[Stored records]
■ ■ ■ ■ ■

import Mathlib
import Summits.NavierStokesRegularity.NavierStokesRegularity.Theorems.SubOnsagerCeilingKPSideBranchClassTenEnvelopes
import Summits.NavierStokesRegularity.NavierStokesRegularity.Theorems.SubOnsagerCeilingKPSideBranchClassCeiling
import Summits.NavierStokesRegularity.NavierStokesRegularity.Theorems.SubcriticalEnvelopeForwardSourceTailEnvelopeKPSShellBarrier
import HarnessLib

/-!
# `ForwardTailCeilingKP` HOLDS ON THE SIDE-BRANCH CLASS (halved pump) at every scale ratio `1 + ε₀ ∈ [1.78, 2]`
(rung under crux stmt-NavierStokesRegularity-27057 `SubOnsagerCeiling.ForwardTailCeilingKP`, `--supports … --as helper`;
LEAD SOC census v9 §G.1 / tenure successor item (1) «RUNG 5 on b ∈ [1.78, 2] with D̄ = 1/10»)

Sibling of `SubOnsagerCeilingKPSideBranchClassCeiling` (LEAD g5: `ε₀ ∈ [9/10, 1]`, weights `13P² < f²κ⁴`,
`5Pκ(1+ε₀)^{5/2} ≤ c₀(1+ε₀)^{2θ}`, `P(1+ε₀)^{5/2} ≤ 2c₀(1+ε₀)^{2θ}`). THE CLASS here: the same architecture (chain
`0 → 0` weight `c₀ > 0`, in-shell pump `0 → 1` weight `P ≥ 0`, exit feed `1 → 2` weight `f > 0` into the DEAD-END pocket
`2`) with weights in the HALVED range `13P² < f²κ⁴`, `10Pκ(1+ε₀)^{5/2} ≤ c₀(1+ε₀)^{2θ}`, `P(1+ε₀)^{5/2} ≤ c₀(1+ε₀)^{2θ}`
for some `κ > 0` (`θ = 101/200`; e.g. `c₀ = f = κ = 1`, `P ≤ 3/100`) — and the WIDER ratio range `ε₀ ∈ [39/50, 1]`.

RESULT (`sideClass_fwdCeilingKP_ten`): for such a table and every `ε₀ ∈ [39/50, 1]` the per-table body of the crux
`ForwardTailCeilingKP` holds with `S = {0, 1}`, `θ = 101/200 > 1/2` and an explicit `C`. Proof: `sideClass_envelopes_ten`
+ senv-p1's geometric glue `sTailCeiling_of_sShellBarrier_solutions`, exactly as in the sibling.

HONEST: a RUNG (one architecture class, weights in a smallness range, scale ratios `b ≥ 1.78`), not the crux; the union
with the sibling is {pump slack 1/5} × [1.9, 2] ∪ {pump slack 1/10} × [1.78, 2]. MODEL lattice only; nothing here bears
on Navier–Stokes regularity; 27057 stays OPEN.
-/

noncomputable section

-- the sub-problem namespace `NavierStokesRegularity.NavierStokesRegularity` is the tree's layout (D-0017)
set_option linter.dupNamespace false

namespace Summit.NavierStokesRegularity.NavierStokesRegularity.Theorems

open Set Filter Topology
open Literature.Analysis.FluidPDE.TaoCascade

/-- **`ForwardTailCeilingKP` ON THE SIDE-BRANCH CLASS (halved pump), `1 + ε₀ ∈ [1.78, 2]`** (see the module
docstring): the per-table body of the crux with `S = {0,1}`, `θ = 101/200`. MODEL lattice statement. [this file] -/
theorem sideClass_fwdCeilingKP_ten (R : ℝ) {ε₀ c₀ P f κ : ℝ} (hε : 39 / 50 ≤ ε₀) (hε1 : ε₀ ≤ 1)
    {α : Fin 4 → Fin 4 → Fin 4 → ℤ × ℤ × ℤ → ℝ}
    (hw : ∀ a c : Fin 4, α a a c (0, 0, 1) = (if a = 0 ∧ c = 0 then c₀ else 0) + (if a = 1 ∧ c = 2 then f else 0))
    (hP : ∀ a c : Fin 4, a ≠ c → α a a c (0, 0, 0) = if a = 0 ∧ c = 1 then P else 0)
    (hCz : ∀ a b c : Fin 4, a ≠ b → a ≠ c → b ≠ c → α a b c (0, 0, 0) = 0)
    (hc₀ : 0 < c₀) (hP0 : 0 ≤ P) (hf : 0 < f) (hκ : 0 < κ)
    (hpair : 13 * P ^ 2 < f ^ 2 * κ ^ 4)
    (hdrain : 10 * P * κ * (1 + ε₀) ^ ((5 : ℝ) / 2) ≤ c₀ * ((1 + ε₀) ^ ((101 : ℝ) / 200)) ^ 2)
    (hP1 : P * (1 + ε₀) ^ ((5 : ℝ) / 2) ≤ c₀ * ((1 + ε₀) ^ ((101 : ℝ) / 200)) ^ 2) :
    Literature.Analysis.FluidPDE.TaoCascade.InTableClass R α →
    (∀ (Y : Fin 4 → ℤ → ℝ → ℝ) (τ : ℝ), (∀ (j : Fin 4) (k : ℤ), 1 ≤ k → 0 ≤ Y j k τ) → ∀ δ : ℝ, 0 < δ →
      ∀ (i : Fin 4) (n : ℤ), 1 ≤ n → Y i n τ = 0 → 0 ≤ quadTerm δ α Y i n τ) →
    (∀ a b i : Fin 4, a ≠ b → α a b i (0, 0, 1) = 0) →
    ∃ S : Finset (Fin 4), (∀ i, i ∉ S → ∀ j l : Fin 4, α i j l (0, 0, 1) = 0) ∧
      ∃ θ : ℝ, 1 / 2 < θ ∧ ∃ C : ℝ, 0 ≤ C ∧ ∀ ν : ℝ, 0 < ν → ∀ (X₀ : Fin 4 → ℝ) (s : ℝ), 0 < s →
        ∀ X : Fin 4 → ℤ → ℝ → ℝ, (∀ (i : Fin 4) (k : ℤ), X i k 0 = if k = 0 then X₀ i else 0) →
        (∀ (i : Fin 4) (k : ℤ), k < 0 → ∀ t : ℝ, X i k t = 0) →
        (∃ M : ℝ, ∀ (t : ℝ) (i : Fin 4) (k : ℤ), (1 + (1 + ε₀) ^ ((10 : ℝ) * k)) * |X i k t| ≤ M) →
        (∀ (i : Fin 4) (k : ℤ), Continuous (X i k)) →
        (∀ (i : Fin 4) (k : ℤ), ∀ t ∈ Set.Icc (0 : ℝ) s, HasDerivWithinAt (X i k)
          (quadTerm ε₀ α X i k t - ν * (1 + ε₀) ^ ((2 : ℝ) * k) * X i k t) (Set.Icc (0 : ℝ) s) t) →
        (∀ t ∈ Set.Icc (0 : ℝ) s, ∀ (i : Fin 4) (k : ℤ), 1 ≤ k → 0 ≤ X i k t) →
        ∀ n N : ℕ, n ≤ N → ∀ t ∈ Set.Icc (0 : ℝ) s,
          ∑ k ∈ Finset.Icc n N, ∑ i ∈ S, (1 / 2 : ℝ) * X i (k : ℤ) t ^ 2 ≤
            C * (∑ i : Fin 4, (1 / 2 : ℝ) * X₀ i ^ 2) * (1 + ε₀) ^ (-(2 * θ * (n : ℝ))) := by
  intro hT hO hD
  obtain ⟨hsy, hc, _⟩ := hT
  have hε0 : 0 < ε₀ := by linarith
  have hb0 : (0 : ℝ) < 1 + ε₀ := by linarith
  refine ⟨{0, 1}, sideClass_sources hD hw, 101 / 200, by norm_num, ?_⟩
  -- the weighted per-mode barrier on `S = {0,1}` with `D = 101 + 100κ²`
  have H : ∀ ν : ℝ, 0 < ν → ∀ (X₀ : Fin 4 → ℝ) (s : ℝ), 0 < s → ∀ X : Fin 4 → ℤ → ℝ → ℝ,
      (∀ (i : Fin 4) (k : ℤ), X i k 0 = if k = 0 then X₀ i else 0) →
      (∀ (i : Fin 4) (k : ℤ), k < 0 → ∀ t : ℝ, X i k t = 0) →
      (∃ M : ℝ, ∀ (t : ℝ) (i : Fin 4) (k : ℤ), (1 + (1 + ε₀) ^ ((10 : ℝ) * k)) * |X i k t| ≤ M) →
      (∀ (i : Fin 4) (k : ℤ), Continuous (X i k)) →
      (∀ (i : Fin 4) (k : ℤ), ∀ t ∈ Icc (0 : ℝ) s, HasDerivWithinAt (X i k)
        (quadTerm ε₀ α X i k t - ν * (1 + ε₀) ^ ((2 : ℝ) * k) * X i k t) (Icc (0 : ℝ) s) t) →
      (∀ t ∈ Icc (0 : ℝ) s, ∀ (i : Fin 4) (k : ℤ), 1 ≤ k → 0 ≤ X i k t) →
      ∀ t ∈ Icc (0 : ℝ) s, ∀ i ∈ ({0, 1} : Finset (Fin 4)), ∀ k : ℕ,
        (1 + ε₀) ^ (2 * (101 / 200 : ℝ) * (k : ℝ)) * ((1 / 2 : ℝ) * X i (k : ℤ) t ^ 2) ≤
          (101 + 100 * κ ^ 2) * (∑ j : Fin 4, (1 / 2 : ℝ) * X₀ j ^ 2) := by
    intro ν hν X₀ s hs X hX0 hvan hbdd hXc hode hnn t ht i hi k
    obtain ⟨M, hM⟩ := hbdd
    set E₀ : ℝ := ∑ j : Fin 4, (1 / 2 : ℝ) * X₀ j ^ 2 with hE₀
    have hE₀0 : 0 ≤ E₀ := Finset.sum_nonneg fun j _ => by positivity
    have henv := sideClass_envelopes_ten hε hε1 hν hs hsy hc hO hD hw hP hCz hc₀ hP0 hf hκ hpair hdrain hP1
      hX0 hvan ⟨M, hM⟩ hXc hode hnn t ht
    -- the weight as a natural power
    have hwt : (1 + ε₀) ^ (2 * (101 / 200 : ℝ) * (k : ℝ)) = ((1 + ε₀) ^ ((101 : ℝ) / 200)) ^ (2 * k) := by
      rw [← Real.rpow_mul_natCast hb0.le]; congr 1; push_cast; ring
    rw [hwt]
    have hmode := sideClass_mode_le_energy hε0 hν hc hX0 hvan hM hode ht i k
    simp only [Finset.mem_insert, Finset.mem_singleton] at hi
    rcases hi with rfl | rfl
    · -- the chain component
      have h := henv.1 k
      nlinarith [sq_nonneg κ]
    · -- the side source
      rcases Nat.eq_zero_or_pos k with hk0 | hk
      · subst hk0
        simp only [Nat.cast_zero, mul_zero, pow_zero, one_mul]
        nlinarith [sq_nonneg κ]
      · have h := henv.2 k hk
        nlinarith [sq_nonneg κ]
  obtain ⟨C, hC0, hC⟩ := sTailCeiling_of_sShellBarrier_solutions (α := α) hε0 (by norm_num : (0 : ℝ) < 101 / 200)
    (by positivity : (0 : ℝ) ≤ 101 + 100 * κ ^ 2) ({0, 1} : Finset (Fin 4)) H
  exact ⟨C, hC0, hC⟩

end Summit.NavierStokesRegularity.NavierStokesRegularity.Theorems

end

■ ■ ■ ■ ■

# TASK GOAL:
Look through the data above for the word "scale". Report each line where it occurs.

# OUTPUT FOR THIS EXERCISE:
# `ForwardTailCeilingKP` HOLDS ON THE SIDE-BRANCH CLASS (halved pump) at every scale ratio `1 + ε₀ ∈ [1.78, 2]`
HONEST: a RUNG (one architecture class, weights in a smallness range, scale ratios `b ≥ 1.78`), not the crux; the union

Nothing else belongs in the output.